Bratchet lo recordaba. Lo recordaba cada mañana cuando miraba por la ventana. Una voz débil le decía desde su infancia francesa: «Somos hugonotes, pequeña. El rey Luis se ha retractado e intenta obligamos a aceptar al papado. Debemos ir a Inglaterra para ser libres».

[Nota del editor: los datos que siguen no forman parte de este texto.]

/-- The octant at the odd corner `111` (`x+y+z ≥ 2`); vertices in the layers `a+b+c ∈ {2, 4}`. -/
theorem octant111_exists_near_ge_layer (x y z l₁ l₂ l₃ : ℝ) (hx : x ≤ 1) (hy : y ≤ 1) (hz : z ≤ 1)
    (hoct : 2 ≤ x + y + z)
    (hD : ∀ a b c : ℤ, Even (a + b + c) → ¬((a : ℝ) = x ∧ (b : ℝ) = y ∧ (c : ℝ) = z)) :
    ∃ a b c : ℤ, Even (a + b + c) ∧ (a + b + c = 2 ∨ a + b + c = 4) ∧
      (x - a) ^ 2 + (y - b) ^ 2 + (z - c) ^ 2 < 2 ∧ l₁ * x + l₂ * y + l₃ * z ≤ l₁ * a + l₂ * b + l₃ * c := by
  have hS := octant_sq_lt_one (1 - x) (1 - y) (1 - z) (by linarith) (by linarith) (by linarith) (by linarith)
    (fun h => hD 0 1 1 (by decide) ⟨by push_cast; linarith, by push_cast; linarith, by push_cast; linarith⟩)
    (fun h => hD 1 0 1 (by decide) ⟨by push_cast; linarith, by push_cast; linarith, by push_cast; linarith⟩)
    (fun h => hD 1 1 0 (by decide) ⟨by push_cast; linarith, by push_cast; linarith, by push_cast; linarith⟩)
  rcases octant_core (1 - x) (1 - y) (1 - z) (-l₁) (-l₂) (-l₃) (by linarith) (by linarith) (by linarith)
    (by linarith) hS with ⟨hd, hl⟩ | ⟨hd, hl⟩ | ⟨hd, hl⟩ | ⟨hd, hl⟩ | ⟨hd, hl⟩ | ⟨hd, hl⟩
  · exact ⟨0, 1, 1, by decide, by norm_num, by push_cast; nlinarith, by push_cast; linarith⟩
  · exact ⟨1, 0, 1, by decide, by norm_num, by push_cast; nlinarith, by push_cast; linarith⟩
  · exact ⟨1, 1, 0, by decide, by norm_num, by push_cast; nlinarith, by push_cast; linarith⟩
  · exact ⟨2, 1, 1, by decide, by norm_num, by push_cast; nlinarith, by push_cast; linarith⟩
  · exact ⟨1, 2, 1, by decide, by norm_num, by push_cast; nlinarith, by push_cast; linarith⟩
  · exact ⟨1, 1, 2, by decide, by norm_num, by push_cast; nlinarith, by push_cast; linarith⟩

/-- The tetrahedron `conv{000, 110, 101, 011}` (strict version); vertices in the layers `a+b+c ∈ {0, 2}`. -/
theorem tetra_exists_near_ge_layer (x y z l₁ l₂ l₃ : ℝ) (h1 : x < y + z) (h2 : y < x + z)
    (h3 : z < x + y) (h4 : x + y + z < 2) :
    ∃ a b c : ℤ, Even (a + b + c) ∧ (a + b + c = 0 ∨ a + b + c = 2) ∧
      (x - a) ^ 2 + (y - b) ^ 2 + (z - c) ^ 2 < 2 ∧ l₁ * x + l₂ * y + l₃ * z ≤ l₁ * a + l₂ * b + l₃ * c := by
  have := exists_ge_of_convex4 (1 - (x + y + z) / 2) ((x + y - z) / 2) ((x - y + z) / 2)
    ((-x + y + z) / 2) 0 (l₁ + l₂) (l₁ + l₃) (l₂ + l₃) (by linarith) (by linarith) (by linarith)
    (by linarith) (by ring)
  have hval : (1 - (x + y + z) / 2) * 0 + (x + y - z) / 2 * (l₁ + l₂) +
      (x - y + z) / 2 * (l₁ + l₃) + (-x + y + z) / 2 * (l₂ + l₃) = l₁ * x + l₂ * y + l₃ * z := by ring
  rw [hval] at this
  rcases this with h | h | h | h
  · refine ⟨0, 0, 0, by decide, by norm_num, ?_, by push_cast; linarith⟩
    push_cast
    have := tetra_near_origin x y z h1.le h2.le h3.le h4
    nlinarith
  · refine ⟨1, 1, 0, by decide, by norm_num, ?_, by push_cast; linarith⟩
    push_cast
    have := tetra_near_origin (1 - x) (1 - y) z (by linarith) (by linarith) (by linarith) (by linarith)
    nlinarith
  · refine ⟨1, 0, 1, by decide, by norm_num, ?_, by push_cast; linarith⟩
    push_cast
    have := tetra_near_origin (1 - x) y (1 - z) (by linarith) (by linarith) (by linarith) (by linarith)
    nlinarith
  · refine ⟨0, 1, 1, by decide, by norm_num, ?_, by push_cast; linarith⟩
    push_cast
    have := tetra_near_origin x (1 - y) (1 - z) (by linarith) (by linarith) (by linarith) (by linarith)
    nlinarith

/-- Nearness on the shared triangular face `x+y+z = 2` of the unit cube: the vertex `011` is at squared distance
`< 2` from every face point other than the two other vertices (`y ≠ 0`, `z ≠ 0`). -/
theorem face_near_aux (x y z : ℝ) (hx : x ≤ 1) (hy : y ≤ 1) (hz : z ≤ 1) (hs : x + y + z = 2)
    (ny : y ≠ 0) (nz : z ≠ 0) : x ^ 2 + (y - 1) ^ 2 + (z - 1) ^ 2 < 2 := by
  have hy0 : 0 ≤ y := by linarith
  have hz0 : 0 ≤ z := by linarith
  have hy' : 0 < y := lt_of_le_of_ne hy0 (Ne.symm ny)
  have hz' : 0 < z := lt_of_le_of_ne hz0 (Ne.symm nz)
  have hxe : x = (1 - y) + (1 - z) := by linarith
  have hw : 0 < (1 - y) * z + (1 - z) * y + y * z := by nlinarith
  rw [hxe]
  nlinarith

/-- The shared triangular face `{x+y+z = 2} ∩ [0,1]³ = conv{011, 101, 110}` (a face of the tetrahedron and of the
octahedron at `111`): a non-lattice face point has a near vertex of the face (layer `a+b+c = 2`) where the functional
does not decrease. -/
theorem face_exists_near_ge_layer (x y z l₁ l₂ l₃ : ℝ) (hx : x ≤ 1) (hy : y ≤ 1) (hz : z ≤ 1)
    (hs : x + y + z = 2)
    (hD : ∀ a b c : ℤ, Even (a + b + c) → ¬((a : ℝ) = x ∧ (b : ℝ) = y ∧ (c : ℝ) = z)) :
    ∃ a b c : ℤ, Even (a + b + c) ∧ a + b + c = 2 ∧
      (x - a) ^ 2 + (y - b) ^ 2 + (z - c) ^ 2 < 2 ∧ l₁ * x + l₂ * y + l₃ * z ≤ l₁ * a + l₂ * b + l₃ * c := by
  -- no coordinate vanishes (else the point is one of the three vertices)
  have nx : x ≠ 0 := fun h =>
    hD 0 1 1 (by decide) ⟨by push_cast; linarith, by push_cast; linarith, by push_cast; linarith⟩
  have ny : y ≠ 0 := fun h =>
    hD 1 0 1 (by decide) ⟨by push_cast; linarith, by push_cast; linarith, by push_cast; linarith⟩
  have nz : z ≠ 0 := fun h =>
    hD 1 1 0 (by decide) ⟨by push_cast; linarith, by push_cast; linarith, by push_cast; linarith⟩
  have := exists_ge_of_convex4 (1 - x) (1 - y) (1 - z) 0 (l₂ + l₃) (l₁ + l₃) (l₁ + l₂) (l₂ + l₃)
    (by linarith) (by linarith) (by linarith) le_rfl (by linarith)
  have hval : (1 - x) * (l₂ + l₃) + (1 - y) * (l₁ + l₃) + (1 - z) * (l₁ + l₂) + 0 * (l₂ + l₃) =
      l₁ * x + l₂ * y + l₃ * z := by
    have hxe : x = 2 - y - z := by linarith
    rw [hxe]; ring
  rw [hval] at this
  rcases this with h | h | h | h
  · refine ⟨0, 1, 1, by decide, by norm_num, ?_, by push_cast; linarith⟩
    push_cast
    have := face_near_aux x y z hx hy hz hs ny nz
    nlinarith
  · refine ⟨1, 0, 1, by decide, by norm_num, ?_, by push_cast; linarith⟩
    push_cast
    have := face_near_aux y x z hy hx hz (by linarith) nx nz
    nlinarith
  · refine ⟨1, 1, 0, by decide, by norm_num, ?_, by push_cast; linarith⟩
    push_cast
    have := face_near_aux z x y hz hx hy (by linarith) nx ny
    nlinarith
  · refine ⟨0, 1, 1, by decide, by norm_num, ?_, by push_cast; linarith⟩
    push_cast
    have := face_near_aux x y z hx hy hz hs ny nz
    nlinarith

Pero cada mañana la voz se hacía más débil. «Era» libre. Tenía la libertad en uno de los lugares más hermosos de la tierra. Por primera vez en su vida tenía dignidad, al servir a una mujer hermosa y encumbrada, no como Effie Sly, vil e inferior.

Los desterrados decían que ningún palacio de Inglaterra se podía comparar con Saint-Germain-en-Laye y ella les creía. Era el lugar de nacimiento del gran monarca, Luis XIV, y señal de la estima que sentía por Jacobo II (cuando lo echaron de Inglaterra) fue que le entregara el palacio, junto con una pensión, y más tarde permitió que la viuda de Jacobo, María de Módena, se quedara con ambas cosas.

La gratitud hacia el rey Luis que inundaba Saint-Germain era contagiosa y Bratchet la hizo suya. Después de todo, el rey Luis era el sol que iluminaba cada vista, su nombre era ensalzado junto al de Dios durante las oraciones en la capilla blanca y dorada de María de Módena, él era el eslabón último que la había arrancado de Puddle Court para llevarla a su glorioso estado actual.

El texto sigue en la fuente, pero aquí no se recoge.